RECORDED INFORMATION:
►

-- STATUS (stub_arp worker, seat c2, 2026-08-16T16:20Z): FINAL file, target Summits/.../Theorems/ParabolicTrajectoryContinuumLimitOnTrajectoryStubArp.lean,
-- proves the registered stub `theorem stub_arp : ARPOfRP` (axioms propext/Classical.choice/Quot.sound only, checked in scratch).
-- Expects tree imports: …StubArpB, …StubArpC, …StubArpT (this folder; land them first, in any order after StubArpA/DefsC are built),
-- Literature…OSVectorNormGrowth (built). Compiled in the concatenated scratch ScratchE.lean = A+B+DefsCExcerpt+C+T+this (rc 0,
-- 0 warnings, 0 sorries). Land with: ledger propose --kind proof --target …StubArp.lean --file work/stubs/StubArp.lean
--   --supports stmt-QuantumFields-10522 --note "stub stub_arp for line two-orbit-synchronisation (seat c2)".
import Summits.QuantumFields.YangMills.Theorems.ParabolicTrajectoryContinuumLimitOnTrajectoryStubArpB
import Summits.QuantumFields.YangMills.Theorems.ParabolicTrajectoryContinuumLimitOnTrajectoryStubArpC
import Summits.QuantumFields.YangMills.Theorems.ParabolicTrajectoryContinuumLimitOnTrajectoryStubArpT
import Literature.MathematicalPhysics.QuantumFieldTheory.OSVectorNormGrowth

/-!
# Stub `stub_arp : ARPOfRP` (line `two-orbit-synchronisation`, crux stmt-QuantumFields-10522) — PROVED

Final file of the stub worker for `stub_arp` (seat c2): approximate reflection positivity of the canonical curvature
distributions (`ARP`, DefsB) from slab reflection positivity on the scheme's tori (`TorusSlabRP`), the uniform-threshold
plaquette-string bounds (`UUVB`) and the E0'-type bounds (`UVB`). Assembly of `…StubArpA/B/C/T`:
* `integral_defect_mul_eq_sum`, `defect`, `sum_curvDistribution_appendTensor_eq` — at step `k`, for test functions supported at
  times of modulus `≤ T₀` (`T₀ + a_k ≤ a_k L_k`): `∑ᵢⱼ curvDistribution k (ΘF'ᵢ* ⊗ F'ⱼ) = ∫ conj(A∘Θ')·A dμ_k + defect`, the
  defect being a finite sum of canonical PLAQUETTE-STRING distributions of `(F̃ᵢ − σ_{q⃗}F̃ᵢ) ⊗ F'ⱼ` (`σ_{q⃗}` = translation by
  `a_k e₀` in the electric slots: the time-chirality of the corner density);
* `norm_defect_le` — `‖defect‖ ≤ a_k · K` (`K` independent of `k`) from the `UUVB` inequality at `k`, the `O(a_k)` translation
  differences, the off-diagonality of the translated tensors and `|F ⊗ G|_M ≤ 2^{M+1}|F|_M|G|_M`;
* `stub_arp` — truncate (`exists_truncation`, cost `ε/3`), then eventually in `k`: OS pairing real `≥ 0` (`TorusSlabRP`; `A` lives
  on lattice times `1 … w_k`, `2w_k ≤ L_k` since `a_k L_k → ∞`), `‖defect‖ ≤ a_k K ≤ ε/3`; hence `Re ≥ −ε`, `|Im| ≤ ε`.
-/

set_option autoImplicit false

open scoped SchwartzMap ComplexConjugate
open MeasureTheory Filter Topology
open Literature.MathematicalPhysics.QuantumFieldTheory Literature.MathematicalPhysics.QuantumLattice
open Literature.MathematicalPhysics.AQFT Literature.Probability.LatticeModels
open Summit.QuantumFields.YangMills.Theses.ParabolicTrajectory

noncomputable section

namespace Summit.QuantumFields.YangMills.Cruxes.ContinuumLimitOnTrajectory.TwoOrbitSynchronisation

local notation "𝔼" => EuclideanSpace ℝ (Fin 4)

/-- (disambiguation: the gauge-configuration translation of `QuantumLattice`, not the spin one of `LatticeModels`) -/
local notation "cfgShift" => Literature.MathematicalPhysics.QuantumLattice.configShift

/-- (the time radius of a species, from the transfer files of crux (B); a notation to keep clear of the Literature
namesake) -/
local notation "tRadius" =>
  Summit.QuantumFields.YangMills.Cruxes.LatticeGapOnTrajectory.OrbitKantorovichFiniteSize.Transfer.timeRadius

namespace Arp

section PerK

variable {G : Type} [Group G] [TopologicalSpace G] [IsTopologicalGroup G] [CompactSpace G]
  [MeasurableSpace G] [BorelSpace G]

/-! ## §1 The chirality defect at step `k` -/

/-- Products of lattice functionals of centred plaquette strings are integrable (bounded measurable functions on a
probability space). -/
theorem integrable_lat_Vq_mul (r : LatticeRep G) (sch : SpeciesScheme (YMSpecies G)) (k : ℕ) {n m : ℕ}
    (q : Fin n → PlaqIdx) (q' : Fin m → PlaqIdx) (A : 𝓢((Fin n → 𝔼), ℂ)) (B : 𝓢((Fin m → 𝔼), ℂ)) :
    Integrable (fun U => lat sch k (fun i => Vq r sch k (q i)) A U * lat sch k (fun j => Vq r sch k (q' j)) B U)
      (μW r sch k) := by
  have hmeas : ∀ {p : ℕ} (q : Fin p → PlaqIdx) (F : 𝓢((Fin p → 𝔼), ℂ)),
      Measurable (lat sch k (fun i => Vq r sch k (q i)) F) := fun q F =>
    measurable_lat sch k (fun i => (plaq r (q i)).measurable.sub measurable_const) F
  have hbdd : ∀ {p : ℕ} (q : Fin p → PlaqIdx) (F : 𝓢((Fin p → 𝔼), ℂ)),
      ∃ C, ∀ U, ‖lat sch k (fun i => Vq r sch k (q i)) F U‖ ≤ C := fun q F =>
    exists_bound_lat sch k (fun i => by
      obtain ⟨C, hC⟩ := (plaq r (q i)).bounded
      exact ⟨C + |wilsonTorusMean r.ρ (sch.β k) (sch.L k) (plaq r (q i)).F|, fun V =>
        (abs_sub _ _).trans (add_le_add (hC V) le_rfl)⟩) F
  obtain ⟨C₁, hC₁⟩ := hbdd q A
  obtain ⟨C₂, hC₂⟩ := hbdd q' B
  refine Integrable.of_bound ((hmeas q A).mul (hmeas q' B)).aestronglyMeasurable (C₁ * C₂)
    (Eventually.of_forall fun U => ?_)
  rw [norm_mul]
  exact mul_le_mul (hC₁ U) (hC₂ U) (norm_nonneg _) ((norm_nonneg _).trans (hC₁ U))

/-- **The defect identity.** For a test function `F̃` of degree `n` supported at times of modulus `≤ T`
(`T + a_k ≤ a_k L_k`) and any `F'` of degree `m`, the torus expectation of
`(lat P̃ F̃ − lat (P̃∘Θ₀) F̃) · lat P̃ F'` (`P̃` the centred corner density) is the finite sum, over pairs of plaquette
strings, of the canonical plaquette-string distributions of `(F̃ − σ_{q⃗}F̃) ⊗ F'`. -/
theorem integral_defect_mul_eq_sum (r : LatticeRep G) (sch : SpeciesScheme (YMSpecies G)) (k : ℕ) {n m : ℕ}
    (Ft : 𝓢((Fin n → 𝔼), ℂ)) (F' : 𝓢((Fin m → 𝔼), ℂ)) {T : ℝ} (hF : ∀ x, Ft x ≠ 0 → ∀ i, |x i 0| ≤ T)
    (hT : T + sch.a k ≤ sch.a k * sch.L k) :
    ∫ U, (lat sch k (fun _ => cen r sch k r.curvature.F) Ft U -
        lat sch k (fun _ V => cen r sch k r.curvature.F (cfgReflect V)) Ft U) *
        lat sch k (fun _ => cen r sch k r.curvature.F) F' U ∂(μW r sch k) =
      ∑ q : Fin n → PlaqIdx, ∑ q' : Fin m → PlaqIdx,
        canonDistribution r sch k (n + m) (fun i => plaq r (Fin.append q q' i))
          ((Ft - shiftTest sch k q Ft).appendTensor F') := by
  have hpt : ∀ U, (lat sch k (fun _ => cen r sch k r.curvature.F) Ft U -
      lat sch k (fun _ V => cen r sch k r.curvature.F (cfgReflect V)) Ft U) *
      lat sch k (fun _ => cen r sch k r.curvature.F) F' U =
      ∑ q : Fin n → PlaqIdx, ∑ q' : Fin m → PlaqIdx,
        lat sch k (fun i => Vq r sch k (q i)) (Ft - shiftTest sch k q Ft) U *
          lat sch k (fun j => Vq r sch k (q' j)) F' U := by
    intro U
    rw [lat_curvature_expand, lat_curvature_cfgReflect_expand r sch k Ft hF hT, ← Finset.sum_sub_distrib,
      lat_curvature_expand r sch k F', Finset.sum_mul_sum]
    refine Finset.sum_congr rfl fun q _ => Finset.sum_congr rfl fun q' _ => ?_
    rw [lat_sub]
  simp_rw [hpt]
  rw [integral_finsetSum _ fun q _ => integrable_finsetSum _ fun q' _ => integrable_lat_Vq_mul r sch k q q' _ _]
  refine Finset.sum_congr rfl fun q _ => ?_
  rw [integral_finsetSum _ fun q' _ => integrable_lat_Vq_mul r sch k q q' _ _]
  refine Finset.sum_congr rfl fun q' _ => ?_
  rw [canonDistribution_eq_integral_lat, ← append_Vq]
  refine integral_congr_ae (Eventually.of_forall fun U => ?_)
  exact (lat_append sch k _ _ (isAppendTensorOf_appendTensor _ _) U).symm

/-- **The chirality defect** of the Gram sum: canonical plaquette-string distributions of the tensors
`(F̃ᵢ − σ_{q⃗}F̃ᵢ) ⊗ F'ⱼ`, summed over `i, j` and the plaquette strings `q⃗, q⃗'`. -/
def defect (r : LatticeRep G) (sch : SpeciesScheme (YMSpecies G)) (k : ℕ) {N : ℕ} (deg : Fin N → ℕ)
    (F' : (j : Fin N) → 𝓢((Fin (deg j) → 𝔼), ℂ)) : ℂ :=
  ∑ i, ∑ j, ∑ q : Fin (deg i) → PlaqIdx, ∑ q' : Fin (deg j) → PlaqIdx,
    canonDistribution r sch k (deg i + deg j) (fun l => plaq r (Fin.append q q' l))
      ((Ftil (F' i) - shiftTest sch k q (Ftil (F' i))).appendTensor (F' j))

◄

GOAL OF THE EXERCISE:
Every line above in which the word "strings" occurs needs to be copied.

TASK RESPONSE:
/-- Products of lattice functionals of centred plaquette strings are integrable (bounded measurable functions on a
strings, of the canonical plaquette-string distributions of `(F̃ − σ_{q⃗}F̃) ⊗ F'`. -/
`(F̃ᵢ − σ_{q⃗}F̃ᵢ) ⊗ F'ⱼ`, summed over `i, j` and the plaquette strings `q⃗, q⃗'`. -/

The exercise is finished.